▶ **SUPPLIED DATA**:
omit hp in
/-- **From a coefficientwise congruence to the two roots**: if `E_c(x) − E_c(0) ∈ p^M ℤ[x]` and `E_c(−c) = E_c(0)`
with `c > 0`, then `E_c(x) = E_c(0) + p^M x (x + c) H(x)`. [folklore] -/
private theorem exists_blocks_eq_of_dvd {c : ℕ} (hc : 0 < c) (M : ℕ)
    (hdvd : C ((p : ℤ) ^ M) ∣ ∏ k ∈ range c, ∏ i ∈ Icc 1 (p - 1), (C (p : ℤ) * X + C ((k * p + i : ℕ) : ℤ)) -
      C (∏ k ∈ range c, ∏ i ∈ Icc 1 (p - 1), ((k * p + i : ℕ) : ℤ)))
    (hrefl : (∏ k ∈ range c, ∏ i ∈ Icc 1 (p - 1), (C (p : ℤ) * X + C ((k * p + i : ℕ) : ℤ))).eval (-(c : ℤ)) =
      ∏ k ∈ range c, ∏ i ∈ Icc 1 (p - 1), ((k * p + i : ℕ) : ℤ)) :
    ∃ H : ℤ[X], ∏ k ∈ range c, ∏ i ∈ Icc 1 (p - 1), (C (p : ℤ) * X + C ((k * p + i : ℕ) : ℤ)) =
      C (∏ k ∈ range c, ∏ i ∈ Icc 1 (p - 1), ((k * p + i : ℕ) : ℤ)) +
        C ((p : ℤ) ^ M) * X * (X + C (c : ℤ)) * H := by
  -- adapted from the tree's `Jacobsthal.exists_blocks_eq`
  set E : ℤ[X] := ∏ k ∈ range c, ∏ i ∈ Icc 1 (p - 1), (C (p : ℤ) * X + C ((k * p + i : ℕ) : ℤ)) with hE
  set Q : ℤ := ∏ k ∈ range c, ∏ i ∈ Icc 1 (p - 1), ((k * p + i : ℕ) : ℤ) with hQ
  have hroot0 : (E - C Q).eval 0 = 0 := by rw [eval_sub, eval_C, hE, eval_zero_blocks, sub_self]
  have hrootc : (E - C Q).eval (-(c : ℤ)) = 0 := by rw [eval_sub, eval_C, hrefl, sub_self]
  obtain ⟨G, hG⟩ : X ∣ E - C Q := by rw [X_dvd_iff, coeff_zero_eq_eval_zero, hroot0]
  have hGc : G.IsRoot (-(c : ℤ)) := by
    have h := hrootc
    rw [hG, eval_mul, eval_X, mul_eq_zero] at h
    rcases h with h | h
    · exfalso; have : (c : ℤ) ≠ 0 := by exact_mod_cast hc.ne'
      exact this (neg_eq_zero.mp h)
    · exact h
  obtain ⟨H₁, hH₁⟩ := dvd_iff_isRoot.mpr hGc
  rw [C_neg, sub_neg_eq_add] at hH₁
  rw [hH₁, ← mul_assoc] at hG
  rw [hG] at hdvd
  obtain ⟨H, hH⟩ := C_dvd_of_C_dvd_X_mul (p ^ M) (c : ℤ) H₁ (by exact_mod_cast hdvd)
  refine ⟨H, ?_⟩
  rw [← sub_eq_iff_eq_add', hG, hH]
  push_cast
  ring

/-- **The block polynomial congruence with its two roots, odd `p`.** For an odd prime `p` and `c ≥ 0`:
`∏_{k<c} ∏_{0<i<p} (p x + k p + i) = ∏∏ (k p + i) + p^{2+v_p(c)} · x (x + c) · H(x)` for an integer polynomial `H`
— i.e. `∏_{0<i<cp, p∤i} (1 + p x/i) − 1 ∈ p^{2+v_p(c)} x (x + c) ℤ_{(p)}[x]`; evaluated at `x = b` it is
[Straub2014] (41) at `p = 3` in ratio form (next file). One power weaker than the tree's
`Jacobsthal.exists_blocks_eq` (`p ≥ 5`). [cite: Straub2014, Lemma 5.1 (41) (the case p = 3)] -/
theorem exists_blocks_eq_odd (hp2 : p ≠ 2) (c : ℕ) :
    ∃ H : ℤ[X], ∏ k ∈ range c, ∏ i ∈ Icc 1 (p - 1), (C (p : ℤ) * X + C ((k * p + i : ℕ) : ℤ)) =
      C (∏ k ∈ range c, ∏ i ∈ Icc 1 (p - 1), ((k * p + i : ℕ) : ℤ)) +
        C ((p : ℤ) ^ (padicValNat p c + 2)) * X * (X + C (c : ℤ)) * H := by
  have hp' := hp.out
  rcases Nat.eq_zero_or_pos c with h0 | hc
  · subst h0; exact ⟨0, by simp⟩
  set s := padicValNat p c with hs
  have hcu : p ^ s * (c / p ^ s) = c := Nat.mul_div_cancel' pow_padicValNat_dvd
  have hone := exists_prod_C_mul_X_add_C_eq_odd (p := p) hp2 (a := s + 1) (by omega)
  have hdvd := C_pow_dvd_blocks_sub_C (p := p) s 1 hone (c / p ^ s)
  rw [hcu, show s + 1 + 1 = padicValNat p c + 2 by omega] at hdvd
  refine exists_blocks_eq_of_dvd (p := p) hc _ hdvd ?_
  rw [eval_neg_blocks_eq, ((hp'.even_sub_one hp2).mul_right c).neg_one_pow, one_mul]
==
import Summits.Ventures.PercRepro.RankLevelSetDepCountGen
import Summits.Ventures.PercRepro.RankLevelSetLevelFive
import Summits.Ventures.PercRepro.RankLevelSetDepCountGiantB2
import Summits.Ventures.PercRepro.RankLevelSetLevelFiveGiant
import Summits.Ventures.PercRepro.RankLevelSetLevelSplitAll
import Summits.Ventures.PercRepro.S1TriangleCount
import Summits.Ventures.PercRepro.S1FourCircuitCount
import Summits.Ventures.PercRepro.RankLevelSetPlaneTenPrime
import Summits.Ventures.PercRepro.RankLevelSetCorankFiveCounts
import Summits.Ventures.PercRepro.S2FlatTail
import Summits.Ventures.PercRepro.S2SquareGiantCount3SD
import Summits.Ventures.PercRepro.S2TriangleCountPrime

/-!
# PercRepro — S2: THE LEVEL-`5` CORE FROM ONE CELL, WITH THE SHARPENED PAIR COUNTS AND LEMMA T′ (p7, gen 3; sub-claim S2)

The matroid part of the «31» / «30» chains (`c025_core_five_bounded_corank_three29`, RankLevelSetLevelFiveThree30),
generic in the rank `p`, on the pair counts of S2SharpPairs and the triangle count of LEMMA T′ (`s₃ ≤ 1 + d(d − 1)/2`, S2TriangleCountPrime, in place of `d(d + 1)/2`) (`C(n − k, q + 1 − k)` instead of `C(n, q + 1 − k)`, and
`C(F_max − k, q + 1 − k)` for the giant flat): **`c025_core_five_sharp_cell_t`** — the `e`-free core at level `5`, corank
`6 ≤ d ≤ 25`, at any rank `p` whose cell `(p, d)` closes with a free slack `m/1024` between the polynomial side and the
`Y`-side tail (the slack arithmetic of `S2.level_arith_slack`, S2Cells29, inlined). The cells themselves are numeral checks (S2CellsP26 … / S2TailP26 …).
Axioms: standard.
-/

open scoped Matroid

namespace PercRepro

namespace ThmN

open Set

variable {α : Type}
--
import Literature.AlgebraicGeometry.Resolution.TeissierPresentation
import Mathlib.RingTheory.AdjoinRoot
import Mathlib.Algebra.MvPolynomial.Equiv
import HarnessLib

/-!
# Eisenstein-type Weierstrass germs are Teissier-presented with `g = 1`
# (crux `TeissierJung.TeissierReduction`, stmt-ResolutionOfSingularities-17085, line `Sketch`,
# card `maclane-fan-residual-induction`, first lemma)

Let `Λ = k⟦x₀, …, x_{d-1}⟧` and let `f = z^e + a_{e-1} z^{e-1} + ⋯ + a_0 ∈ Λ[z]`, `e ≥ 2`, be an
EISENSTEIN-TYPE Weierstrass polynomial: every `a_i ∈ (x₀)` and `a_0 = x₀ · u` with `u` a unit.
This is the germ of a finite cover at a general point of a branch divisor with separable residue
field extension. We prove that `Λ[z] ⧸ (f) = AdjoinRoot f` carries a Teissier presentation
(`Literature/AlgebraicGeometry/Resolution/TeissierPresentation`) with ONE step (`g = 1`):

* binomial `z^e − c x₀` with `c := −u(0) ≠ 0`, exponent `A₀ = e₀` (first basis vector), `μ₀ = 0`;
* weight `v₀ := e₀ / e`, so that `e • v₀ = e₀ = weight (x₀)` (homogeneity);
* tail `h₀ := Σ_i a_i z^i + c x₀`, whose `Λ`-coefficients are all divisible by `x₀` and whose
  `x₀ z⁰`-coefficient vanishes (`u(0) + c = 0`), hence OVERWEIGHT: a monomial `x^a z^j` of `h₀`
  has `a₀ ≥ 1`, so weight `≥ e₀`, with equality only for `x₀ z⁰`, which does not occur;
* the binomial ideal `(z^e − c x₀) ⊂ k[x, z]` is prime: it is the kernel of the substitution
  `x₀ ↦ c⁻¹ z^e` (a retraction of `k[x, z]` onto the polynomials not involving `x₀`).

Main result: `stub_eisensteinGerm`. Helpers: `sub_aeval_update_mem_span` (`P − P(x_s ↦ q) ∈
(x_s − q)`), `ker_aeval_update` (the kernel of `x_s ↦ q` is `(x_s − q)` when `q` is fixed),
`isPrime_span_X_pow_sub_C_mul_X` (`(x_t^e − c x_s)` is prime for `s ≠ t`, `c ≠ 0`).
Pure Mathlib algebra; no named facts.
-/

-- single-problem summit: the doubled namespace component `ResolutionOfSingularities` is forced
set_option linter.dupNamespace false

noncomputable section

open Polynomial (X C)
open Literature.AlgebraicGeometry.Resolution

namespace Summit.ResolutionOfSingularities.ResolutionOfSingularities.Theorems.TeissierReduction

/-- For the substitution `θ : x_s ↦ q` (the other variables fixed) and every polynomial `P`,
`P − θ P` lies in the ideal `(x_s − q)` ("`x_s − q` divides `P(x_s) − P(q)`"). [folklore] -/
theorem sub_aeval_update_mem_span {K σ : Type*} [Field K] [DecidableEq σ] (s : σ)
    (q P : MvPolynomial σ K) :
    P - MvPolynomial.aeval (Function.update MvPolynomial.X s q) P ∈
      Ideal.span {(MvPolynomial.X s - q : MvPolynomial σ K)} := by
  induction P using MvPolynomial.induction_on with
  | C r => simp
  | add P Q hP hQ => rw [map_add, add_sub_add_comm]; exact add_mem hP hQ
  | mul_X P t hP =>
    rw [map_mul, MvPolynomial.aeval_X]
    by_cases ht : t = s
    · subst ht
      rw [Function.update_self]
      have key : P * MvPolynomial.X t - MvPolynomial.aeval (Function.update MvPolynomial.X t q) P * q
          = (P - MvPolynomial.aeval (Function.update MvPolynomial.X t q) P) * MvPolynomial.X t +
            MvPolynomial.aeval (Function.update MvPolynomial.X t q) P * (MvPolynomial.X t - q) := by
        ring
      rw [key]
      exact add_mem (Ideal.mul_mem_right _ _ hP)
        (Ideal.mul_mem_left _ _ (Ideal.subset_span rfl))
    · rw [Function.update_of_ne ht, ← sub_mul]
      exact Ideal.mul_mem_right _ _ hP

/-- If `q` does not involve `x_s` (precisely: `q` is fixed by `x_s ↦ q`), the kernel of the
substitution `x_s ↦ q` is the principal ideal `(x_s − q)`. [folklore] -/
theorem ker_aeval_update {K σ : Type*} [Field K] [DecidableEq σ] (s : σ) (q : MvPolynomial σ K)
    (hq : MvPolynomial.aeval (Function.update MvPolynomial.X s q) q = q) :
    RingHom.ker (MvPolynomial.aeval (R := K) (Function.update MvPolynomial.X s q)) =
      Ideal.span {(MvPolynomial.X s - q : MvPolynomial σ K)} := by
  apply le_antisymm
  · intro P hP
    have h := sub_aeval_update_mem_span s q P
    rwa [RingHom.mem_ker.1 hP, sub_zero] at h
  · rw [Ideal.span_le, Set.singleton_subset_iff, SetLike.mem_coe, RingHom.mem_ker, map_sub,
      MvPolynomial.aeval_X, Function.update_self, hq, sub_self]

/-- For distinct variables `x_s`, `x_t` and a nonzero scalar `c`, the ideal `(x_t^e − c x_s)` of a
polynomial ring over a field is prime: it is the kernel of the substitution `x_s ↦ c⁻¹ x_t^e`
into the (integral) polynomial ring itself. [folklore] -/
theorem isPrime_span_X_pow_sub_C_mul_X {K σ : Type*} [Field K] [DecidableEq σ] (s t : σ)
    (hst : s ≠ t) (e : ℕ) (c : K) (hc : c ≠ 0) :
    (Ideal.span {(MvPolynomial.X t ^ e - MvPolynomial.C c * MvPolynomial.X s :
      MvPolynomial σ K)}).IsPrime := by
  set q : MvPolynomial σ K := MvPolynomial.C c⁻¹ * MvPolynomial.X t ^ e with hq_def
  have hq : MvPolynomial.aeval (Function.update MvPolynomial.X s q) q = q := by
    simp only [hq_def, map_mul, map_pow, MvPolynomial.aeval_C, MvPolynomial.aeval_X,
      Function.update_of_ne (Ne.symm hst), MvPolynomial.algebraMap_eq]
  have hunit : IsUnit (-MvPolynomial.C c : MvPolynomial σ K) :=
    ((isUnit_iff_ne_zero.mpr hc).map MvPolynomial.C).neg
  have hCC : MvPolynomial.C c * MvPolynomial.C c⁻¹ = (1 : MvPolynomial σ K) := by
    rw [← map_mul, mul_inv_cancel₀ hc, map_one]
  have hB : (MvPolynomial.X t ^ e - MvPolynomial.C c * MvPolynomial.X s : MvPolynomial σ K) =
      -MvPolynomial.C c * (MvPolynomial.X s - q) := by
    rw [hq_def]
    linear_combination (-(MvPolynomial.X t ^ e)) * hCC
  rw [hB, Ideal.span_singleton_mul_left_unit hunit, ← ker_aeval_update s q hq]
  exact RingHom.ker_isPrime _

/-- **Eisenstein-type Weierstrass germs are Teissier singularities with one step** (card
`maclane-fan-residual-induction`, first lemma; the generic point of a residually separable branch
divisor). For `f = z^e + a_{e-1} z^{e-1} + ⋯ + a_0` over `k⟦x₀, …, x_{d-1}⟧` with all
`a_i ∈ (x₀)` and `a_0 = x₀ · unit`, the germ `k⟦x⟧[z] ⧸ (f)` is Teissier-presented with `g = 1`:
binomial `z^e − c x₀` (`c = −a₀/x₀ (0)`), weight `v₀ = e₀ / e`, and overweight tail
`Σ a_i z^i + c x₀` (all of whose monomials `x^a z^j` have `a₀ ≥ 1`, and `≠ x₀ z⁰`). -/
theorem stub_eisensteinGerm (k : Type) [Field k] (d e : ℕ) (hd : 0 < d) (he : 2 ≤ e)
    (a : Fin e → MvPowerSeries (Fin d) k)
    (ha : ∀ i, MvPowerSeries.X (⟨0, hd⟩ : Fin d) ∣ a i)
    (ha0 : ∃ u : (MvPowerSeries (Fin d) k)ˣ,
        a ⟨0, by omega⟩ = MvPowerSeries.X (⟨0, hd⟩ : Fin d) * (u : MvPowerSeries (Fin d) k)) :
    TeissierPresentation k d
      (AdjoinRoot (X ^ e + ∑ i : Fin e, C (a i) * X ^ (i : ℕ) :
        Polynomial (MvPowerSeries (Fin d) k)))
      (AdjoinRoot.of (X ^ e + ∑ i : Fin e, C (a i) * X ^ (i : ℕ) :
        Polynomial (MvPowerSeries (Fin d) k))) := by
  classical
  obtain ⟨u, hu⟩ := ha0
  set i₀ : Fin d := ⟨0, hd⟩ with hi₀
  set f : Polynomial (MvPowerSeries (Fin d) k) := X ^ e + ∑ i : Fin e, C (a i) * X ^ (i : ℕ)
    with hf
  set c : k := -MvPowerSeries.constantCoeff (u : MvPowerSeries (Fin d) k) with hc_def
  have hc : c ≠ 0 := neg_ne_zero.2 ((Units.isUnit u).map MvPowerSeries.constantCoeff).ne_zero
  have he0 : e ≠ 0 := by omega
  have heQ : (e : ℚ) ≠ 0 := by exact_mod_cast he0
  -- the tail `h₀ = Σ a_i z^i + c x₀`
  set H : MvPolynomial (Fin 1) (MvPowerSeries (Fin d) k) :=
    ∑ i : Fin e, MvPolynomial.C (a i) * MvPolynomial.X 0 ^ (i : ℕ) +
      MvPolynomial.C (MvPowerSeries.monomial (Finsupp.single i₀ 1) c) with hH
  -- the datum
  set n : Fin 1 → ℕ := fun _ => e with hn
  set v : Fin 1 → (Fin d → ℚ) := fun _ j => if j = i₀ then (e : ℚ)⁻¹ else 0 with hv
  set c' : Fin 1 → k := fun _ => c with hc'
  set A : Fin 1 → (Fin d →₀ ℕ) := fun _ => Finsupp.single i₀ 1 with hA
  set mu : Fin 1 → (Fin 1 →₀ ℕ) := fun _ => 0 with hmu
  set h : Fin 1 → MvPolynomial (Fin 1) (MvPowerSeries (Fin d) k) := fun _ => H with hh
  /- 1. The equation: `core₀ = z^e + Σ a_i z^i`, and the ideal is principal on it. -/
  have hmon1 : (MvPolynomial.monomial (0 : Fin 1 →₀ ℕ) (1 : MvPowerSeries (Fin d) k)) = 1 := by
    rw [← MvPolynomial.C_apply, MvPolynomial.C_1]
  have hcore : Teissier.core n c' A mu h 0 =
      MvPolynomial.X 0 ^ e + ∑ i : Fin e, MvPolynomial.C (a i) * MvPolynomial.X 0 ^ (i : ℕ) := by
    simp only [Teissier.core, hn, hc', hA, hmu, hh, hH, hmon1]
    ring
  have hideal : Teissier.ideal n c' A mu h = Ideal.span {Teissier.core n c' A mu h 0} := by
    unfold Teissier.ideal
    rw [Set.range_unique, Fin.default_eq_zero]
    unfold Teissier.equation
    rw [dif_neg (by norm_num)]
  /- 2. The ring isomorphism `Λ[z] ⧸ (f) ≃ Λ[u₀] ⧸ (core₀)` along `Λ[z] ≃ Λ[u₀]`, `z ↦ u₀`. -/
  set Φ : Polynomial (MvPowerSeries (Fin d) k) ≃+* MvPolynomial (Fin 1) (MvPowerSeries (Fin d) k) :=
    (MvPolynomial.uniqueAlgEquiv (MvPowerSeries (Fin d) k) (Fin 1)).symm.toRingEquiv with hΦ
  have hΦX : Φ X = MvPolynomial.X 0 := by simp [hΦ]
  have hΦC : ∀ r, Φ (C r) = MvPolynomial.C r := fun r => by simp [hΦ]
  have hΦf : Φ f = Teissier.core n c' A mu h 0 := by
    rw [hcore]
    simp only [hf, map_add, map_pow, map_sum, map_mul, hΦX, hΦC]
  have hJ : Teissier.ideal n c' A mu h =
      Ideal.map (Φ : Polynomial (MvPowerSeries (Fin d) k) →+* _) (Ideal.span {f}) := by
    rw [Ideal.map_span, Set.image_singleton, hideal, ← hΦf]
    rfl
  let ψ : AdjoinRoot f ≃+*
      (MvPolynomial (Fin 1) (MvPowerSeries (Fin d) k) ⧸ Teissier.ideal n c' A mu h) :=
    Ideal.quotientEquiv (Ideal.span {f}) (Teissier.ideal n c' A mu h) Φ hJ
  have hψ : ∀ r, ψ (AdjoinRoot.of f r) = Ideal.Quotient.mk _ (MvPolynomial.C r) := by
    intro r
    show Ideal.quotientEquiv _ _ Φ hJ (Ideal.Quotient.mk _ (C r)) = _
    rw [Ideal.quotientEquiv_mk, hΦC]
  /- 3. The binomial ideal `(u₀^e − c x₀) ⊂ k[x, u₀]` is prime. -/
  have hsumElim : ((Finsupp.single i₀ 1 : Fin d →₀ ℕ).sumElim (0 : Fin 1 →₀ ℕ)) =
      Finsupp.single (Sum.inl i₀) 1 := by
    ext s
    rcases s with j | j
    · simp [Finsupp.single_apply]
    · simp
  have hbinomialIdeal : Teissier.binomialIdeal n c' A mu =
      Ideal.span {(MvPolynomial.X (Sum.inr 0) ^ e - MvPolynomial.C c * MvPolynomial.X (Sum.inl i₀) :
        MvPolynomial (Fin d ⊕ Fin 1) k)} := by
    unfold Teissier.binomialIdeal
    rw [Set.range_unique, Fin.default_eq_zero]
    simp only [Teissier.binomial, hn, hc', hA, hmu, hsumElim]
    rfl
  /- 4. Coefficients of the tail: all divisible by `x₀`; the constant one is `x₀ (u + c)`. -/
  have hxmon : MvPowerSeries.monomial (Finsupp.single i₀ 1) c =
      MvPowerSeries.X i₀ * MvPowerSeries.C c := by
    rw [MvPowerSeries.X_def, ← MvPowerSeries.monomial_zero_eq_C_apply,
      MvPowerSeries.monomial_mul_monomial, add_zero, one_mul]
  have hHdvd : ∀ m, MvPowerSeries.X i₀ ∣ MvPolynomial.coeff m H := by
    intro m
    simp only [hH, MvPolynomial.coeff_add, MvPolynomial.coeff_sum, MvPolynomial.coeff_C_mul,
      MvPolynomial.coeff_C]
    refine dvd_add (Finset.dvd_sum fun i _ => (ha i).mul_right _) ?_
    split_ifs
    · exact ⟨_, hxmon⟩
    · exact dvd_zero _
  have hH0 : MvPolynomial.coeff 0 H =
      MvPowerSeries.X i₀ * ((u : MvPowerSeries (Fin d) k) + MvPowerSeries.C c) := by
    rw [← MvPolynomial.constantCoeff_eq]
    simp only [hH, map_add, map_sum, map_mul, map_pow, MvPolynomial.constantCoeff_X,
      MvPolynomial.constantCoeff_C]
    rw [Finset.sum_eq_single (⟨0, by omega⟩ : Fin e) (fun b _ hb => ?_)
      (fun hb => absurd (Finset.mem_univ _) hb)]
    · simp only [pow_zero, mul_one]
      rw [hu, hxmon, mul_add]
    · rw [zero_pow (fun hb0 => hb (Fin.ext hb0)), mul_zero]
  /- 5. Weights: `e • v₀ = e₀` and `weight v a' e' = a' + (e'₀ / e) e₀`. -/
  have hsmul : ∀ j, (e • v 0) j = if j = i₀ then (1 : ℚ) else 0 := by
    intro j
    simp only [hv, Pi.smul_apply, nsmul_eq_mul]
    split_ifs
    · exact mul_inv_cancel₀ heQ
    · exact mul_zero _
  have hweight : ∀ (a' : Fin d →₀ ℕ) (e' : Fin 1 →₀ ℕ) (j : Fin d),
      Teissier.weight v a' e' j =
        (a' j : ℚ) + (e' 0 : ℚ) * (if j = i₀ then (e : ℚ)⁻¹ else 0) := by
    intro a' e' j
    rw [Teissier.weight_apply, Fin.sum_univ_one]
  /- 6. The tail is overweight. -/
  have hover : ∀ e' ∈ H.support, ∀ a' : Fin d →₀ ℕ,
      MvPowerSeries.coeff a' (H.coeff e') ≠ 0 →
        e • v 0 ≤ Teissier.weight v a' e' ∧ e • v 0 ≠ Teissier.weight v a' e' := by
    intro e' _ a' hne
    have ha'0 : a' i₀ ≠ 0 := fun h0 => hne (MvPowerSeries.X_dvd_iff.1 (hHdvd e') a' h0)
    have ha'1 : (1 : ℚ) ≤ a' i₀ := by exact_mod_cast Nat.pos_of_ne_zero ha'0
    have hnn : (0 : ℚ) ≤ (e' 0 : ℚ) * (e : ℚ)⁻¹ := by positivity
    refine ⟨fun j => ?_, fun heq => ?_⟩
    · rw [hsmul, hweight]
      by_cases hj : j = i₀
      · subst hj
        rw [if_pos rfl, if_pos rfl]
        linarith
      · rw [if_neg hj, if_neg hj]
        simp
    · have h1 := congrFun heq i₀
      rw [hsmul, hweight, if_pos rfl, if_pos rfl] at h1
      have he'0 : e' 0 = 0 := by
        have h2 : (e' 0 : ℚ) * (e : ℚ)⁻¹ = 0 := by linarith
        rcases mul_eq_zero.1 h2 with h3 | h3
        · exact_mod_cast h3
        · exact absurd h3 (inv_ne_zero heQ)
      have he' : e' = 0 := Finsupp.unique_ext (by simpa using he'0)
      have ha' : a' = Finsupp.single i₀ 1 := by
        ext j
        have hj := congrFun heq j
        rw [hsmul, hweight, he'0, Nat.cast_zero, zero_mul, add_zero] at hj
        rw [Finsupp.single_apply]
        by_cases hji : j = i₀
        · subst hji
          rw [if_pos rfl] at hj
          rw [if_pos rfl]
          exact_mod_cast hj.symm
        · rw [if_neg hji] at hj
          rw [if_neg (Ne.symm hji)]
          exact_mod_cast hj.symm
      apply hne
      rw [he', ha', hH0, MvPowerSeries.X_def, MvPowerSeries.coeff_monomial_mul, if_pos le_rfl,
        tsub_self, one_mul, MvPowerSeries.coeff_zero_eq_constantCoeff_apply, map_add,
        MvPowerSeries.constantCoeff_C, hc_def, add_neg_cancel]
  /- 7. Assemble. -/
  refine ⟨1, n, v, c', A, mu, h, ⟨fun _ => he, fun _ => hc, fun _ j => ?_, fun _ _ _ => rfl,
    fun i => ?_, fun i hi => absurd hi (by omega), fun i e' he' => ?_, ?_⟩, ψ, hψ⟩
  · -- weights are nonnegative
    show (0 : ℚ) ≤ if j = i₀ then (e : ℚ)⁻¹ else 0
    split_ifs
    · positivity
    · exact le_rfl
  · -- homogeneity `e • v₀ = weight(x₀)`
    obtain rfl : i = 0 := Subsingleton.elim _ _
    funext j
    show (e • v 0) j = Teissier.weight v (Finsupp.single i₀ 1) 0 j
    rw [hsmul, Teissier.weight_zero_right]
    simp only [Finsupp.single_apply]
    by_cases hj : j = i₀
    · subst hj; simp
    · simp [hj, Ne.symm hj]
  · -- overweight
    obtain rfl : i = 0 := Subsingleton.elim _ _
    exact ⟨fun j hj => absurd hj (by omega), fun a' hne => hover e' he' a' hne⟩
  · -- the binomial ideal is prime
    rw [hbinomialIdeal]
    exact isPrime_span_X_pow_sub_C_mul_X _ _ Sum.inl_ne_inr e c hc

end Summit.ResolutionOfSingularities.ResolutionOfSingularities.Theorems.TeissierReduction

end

▶ **PROBLEM TO SOLVE**: From the listing above, output exactly the run of lines that starts with the line containing "exact mul_inv_cancel₀ heQ" and ends with the line containing "h3 (inv_ne_zero heQ)".

▶ **OUTPUT**:
    · exact mul_inv_cancel₀ heQ
    · exact mul_zero _
  have hweight : ∀ (a' : Fin d →₀ ℕ) (e' : Fin 1 →₀ ℕ) (j : Fin d),
      Teissier.weight v a' e' j =
        (a' j : ℚ) + (e' 0 : ℚ) * (if j = i₀ then (e : ℚ)⁻¹ else 0) := by
    intro a' e' j
    rw [Teissier.weight_apply, Fin.sum_univ_one]
  /- 6. The tail is overweight. -/
  have hover : ∀ e' ∈ H.support, ∀ a' : Fin d →₀ ℕ,
      MvPowerSeries.coeff a' (H.coeff e') ≠ 0 →
        e • v 0 ≤ Teissier.weight v a' e' ∧ e • v 0 ≠ Teissier.weight v a' e' := by
    intro e' _ a' hne
    have ha'0 : a' i₀ ≠ 0 := fun h0 => hne (MvPowerSeries.X_dvd_iff.1 (hHdvd e') a' h0)
    have ha'1 : (1 : ℚ) ≤ a' i₀ := by exact_mod_cast Nat.pos_of_ne_zero ha'0
    have hnn : (0 : ℚ) ≤ (e' 0 : ℚ) * (e : ℚ)⁻¹ := by positivity
    refine ⟨fun j => ?_, fun heq => ?_⟩
    · rw [hsmul, hweight]
      by_cases hj : j = i₀
      · subst hj
        rw [if_pos rfl, if_pos rfl]
        linarith
      · rw [if_neg hj, if_neg hj]
        simp
    · have h1 := congrFun heq i₀
      rw [hsmul, hweight, if_pos rfl, if_pos rfl] at h1
      have he'0 : e' 0 = 0 := by
        have h2 : (e' 0 : ℚ) * (e : ℚ)⁻¹ = 0 := by linarith
        rcases mul_eq_zero.1 h2 with h3 | h3
        · exact_mod_cast h3
        · exact absurd h3 (inv_ne_zero heQ)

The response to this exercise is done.